=== Section Start ===

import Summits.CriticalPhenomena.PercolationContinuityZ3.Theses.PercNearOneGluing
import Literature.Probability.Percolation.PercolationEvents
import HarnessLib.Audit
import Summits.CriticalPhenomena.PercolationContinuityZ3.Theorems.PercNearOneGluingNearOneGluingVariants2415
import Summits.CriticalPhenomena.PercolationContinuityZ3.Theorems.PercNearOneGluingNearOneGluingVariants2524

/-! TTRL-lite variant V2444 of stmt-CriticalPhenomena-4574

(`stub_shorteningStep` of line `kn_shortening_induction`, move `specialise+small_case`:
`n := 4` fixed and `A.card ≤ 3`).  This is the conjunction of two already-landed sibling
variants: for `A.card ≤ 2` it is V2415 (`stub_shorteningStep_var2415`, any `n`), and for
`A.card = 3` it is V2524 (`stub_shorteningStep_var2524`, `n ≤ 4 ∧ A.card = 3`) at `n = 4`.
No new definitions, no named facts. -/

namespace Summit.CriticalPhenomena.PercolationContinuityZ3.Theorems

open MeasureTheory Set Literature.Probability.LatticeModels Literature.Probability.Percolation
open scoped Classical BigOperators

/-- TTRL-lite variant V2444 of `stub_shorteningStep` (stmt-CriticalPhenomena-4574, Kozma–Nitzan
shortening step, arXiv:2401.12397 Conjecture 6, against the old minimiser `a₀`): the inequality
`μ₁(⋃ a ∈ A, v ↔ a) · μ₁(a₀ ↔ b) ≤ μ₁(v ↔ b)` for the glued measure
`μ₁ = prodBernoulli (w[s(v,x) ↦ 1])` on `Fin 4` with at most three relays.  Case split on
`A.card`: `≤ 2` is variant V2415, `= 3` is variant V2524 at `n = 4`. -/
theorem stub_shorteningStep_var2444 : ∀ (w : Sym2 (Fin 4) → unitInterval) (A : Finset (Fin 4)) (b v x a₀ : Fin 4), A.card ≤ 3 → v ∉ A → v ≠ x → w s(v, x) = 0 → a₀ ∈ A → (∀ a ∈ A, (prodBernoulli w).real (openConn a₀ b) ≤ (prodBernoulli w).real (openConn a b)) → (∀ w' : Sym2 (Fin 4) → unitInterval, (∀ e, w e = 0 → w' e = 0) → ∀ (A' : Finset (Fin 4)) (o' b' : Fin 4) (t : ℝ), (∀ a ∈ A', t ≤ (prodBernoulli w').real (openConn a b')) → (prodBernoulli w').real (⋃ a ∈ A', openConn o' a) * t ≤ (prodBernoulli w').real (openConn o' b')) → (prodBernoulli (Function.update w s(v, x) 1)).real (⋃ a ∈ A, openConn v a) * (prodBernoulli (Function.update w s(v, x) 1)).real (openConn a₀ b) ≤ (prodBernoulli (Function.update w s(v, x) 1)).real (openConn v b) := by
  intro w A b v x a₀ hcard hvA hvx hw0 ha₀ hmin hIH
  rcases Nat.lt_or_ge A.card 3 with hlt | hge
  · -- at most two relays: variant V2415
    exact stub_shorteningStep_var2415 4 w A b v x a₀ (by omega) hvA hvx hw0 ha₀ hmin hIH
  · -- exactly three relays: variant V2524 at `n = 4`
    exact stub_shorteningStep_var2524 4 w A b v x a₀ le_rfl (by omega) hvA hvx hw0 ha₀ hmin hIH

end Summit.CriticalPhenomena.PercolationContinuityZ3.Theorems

=== Section End ===
=== Section Start ===

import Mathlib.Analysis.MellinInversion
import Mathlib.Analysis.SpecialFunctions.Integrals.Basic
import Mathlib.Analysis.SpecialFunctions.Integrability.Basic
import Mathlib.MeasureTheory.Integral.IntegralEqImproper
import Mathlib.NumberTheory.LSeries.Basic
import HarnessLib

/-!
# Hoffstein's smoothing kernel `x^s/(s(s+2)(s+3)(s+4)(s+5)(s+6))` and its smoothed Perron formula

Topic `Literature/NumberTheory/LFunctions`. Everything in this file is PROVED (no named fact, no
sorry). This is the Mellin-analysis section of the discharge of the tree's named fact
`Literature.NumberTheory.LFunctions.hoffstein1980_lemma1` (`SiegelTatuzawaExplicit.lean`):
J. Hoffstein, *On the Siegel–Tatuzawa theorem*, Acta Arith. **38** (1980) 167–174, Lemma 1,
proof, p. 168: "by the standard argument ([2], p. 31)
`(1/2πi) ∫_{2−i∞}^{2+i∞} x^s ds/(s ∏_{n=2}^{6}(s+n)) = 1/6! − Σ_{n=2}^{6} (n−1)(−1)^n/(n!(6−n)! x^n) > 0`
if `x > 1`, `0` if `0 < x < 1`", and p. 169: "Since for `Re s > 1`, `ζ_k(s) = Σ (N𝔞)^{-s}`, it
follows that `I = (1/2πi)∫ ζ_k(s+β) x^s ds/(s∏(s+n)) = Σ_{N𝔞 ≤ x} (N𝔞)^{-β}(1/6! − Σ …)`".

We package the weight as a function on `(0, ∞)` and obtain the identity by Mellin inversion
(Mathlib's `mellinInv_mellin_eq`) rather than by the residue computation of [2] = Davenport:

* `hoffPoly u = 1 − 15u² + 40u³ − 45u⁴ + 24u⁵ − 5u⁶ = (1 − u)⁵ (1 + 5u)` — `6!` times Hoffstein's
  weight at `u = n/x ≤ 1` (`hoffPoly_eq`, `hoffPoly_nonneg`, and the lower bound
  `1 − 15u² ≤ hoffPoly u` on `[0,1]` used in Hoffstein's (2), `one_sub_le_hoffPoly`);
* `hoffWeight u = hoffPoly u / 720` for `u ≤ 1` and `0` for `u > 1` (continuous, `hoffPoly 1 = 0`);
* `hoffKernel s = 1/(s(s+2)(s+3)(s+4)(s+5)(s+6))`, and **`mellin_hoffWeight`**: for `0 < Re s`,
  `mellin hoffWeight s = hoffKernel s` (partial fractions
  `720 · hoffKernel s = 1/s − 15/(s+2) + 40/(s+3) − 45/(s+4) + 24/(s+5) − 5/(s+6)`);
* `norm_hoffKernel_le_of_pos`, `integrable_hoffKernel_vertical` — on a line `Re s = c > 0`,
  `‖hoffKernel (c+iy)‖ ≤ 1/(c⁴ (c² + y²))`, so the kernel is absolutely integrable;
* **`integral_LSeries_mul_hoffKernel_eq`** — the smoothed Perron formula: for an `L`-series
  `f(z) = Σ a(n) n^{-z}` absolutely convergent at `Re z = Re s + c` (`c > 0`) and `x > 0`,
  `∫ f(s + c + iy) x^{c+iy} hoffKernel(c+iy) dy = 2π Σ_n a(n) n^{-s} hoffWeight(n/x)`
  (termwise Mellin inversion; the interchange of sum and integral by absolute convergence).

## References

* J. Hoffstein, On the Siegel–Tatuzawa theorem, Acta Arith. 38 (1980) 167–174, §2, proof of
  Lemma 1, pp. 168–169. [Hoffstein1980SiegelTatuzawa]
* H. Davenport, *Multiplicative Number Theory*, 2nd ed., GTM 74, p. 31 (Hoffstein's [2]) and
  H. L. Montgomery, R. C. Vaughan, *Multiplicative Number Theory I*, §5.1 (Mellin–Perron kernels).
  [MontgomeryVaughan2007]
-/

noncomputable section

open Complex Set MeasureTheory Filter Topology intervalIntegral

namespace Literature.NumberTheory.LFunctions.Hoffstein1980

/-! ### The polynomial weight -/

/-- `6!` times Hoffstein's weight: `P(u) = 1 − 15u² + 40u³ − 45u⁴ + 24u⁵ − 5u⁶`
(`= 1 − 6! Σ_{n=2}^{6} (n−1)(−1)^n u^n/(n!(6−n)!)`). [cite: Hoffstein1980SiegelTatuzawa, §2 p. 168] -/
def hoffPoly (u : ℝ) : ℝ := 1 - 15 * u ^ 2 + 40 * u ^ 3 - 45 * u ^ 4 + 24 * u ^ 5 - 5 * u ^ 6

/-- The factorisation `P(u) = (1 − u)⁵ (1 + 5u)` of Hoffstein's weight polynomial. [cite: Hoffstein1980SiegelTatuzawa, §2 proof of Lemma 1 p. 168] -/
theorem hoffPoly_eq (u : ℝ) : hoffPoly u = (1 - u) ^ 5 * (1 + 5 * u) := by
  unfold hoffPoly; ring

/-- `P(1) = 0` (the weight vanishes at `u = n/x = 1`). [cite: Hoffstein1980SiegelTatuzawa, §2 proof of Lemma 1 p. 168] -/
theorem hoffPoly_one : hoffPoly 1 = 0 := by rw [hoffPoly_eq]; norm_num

=== Section End ===
=== Section Start ===

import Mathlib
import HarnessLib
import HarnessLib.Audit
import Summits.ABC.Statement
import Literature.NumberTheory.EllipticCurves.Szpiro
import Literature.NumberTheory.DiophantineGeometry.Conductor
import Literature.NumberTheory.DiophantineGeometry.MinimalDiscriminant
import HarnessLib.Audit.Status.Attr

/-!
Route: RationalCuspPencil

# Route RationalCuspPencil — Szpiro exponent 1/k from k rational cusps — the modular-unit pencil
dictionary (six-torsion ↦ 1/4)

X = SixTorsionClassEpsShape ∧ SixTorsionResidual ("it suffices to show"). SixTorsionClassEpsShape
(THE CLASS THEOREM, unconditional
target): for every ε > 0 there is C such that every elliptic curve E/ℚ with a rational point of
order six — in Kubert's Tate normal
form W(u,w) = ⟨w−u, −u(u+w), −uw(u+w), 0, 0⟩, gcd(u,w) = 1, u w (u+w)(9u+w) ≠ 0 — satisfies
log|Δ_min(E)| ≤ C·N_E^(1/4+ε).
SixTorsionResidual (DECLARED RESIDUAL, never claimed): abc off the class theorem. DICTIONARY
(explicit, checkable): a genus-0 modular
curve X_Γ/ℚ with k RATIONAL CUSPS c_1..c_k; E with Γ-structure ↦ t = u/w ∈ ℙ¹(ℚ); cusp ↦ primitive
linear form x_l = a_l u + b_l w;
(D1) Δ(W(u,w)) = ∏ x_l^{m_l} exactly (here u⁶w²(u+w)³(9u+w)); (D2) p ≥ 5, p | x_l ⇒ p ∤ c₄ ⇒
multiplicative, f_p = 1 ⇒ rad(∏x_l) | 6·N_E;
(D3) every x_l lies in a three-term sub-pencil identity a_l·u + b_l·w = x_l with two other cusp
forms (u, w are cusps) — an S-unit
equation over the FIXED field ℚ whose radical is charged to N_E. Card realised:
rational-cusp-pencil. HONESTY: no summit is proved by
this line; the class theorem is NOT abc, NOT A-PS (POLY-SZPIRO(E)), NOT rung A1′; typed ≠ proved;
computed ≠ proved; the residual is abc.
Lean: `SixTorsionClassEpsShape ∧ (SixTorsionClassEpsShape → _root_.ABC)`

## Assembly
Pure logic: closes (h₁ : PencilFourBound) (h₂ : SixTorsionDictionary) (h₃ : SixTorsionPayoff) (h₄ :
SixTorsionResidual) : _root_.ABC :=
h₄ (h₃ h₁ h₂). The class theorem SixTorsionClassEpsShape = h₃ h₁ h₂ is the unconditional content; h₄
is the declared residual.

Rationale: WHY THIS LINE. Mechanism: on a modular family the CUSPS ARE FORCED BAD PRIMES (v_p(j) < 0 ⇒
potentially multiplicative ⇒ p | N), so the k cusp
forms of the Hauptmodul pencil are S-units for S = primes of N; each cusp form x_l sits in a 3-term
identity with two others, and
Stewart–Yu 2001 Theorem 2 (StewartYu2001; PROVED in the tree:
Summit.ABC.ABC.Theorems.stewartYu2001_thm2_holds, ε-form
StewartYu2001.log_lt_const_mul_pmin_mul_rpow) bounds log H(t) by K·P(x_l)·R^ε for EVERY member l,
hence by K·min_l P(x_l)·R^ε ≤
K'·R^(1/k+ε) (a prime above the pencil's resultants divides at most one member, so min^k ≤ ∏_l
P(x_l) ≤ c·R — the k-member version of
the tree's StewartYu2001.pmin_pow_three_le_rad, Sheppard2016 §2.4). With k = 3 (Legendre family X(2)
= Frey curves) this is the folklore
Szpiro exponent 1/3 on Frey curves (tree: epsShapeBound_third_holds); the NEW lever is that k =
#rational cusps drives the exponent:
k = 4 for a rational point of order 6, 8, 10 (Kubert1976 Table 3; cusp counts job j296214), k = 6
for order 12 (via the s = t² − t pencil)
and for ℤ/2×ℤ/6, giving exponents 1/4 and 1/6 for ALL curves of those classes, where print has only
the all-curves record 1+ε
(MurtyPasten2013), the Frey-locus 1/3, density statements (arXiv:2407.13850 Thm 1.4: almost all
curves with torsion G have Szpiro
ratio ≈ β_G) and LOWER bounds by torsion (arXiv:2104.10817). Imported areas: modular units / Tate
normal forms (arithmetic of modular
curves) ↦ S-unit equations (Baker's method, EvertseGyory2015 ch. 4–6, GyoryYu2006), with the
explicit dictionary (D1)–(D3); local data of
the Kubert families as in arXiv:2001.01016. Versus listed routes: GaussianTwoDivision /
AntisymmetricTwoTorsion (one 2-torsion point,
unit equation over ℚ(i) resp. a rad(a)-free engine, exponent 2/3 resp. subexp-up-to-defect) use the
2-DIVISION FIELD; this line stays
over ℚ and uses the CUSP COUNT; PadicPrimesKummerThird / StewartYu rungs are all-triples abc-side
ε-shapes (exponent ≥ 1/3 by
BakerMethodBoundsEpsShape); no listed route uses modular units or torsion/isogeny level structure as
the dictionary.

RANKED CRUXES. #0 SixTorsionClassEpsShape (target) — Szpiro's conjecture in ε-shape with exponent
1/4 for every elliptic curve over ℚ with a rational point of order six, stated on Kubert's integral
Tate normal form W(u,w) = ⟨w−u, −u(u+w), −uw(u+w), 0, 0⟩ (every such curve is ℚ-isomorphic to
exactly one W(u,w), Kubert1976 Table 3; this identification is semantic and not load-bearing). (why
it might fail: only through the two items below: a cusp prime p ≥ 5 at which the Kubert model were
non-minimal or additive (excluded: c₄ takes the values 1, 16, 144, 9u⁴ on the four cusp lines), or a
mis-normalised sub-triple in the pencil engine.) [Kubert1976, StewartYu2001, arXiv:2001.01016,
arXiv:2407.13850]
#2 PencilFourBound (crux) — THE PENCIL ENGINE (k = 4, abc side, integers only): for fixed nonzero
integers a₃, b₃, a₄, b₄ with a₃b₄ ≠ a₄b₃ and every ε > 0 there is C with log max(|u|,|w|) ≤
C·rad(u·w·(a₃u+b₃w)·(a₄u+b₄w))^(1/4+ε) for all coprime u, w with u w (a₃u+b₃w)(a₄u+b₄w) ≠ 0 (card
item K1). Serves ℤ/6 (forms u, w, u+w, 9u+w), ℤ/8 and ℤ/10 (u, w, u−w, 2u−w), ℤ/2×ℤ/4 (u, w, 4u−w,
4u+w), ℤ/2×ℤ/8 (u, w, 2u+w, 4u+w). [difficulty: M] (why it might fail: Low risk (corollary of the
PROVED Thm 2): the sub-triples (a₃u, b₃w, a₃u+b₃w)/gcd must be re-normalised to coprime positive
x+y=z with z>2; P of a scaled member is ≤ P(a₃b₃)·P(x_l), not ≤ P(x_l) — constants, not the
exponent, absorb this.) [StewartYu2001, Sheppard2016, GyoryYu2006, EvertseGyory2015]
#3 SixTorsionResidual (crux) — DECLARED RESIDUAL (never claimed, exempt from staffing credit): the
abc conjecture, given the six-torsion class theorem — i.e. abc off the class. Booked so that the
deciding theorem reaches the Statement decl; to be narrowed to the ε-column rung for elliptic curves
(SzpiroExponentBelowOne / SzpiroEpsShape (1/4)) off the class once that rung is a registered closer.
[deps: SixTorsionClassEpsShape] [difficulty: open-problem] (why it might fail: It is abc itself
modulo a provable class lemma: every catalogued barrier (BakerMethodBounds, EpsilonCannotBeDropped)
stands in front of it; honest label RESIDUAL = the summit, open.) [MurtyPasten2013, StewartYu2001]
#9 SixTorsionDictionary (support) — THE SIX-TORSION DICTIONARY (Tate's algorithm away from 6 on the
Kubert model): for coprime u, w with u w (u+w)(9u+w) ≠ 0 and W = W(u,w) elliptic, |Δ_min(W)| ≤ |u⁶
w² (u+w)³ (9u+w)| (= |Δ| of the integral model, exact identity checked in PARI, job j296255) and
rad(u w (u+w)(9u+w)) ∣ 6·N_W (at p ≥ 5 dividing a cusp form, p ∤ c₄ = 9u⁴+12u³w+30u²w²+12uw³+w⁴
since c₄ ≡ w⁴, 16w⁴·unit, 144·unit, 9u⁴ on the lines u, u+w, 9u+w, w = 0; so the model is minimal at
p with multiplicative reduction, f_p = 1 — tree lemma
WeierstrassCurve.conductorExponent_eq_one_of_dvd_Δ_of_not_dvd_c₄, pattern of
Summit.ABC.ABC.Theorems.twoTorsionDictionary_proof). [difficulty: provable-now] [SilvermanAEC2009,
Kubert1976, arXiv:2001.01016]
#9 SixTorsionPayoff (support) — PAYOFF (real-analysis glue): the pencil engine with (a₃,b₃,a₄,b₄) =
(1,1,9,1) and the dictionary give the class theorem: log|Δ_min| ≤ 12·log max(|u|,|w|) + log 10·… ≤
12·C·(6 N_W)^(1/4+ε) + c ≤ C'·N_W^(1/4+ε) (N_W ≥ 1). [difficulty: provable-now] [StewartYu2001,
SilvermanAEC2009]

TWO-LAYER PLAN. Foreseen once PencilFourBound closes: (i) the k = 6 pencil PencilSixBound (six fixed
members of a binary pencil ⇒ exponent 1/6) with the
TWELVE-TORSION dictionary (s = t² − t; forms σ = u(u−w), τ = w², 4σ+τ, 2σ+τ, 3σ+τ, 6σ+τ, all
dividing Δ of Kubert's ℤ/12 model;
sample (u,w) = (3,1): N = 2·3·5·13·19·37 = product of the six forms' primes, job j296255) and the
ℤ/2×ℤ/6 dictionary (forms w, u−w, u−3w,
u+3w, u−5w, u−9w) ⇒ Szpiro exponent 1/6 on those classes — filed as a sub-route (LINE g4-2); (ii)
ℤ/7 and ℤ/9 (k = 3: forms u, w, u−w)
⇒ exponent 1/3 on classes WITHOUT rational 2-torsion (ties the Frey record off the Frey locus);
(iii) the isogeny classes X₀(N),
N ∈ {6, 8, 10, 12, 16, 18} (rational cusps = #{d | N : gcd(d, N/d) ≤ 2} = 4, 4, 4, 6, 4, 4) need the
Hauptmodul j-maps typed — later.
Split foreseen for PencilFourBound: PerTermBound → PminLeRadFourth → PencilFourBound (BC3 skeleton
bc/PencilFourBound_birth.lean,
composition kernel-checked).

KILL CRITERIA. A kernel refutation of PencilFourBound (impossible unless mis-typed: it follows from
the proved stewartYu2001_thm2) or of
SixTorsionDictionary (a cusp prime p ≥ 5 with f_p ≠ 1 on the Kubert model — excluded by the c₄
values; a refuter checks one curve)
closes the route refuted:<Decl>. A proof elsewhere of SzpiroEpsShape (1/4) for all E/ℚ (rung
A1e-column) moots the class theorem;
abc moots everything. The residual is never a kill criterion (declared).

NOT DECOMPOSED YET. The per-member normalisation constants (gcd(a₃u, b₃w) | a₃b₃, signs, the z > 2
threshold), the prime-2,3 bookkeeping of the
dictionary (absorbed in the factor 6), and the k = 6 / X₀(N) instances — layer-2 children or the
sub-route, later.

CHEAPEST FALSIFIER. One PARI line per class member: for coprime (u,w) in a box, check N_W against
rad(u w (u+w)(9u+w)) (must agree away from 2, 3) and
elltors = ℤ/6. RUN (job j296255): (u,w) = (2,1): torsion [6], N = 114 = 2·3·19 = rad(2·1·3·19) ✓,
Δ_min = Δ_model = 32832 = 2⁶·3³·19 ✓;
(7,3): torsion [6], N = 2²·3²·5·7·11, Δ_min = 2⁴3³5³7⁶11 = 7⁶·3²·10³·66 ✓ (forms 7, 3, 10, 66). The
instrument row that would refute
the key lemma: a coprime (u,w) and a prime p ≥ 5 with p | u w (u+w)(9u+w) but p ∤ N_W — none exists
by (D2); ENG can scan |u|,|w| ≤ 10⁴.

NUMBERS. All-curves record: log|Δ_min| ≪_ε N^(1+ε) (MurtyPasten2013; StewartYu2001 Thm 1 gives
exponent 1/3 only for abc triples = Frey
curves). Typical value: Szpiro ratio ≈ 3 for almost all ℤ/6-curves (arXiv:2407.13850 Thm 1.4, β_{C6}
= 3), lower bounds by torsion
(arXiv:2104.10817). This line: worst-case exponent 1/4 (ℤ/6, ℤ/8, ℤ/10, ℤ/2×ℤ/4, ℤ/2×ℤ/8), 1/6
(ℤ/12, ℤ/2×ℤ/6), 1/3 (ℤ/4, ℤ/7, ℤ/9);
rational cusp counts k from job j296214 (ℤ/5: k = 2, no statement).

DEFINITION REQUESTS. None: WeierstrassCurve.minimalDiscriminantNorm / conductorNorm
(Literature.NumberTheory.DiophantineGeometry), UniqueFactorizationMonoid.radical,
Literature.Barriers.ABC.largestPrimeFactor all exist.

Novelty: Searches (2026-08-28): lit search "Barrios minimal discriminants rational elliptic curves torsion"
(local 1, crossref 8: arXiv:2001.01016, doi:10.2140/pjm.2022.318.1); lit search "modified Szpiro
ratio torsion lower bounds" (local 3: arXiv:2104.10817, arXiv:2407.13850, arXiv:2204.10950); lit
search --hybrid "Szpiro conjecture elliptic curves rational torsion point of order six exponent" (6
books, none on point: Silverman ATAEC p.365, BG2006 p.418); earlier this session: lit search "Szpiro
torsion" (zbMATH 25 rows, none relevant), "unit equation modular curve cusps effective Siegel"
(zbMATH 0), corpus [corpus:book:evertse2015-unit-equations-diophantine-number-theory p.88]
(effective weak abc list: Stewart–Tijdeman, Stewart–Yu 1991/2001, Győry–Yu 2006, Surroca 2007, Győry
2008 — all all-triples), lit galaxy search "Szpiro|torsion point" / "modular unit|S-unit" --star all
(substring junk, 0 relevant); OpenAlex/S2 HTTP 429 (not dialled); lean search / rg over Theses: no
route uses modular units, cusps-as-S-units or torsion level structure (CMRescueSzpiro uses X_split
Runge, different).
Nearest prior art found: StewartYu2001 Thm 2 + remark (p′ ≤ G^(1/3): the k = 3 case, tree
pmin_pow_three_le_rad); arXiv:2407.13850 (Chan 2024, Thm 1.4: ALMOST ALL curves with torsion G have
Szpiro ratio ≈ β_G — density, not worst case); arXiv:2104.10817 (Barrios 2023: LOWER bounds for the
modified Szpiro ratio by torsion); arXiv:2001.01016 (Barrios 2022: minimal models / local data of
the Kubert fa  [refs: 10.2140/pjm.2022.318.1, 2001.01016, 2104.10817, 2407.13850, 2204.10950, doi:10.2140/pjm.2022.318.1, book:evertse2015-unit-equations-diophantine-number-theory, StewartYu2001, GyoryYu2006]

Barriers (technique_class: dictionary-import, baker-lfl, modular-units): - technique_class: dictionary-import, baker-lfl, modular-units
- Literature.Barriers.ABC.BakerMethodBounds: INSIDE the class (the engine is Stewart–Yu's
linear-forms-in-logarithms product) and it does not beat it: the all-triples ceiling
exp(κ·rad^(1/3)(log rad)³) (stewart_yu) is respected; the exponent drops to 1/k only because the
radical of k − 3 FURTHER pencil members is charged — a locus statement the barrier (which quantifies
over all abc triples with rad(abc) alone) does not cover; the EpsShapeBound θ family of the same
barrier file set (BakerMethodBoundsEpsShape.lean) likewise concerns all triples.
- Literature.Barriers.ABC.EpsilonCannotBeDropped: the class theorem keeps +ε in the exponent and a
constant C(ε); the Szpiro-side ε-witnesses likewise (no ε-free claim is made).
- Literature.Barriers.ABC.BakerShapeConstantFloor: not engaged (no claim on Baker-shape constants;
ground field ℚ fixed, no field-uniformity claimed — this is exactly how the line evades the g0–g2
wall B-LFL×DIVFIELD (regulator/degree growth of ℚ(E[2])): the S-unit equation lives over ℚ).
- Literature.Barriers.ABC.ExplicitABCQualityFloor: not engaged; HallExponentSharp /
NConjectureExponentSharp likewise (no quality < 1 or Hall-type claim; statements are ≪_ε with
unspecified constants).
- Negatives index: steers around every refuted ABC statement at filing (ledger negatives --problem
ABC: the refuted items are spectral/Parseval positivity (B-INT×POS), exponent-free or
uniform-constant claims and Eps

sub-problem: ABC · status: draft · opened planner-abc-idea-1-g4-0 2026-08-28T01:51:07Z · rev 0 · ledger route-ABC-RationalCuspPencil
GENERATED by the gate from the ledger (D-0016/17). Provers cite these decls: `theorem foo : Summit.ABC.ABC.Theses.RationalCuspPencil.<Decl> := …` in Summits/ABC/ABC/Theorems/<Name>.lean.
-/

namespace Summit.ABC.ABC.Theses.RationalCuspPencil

=== Section End ===

WHAT TO WORK ON> The reply should hold only how many lines in the material include the word "Hauptmodul".

OUTPUT OF THE TASK> 2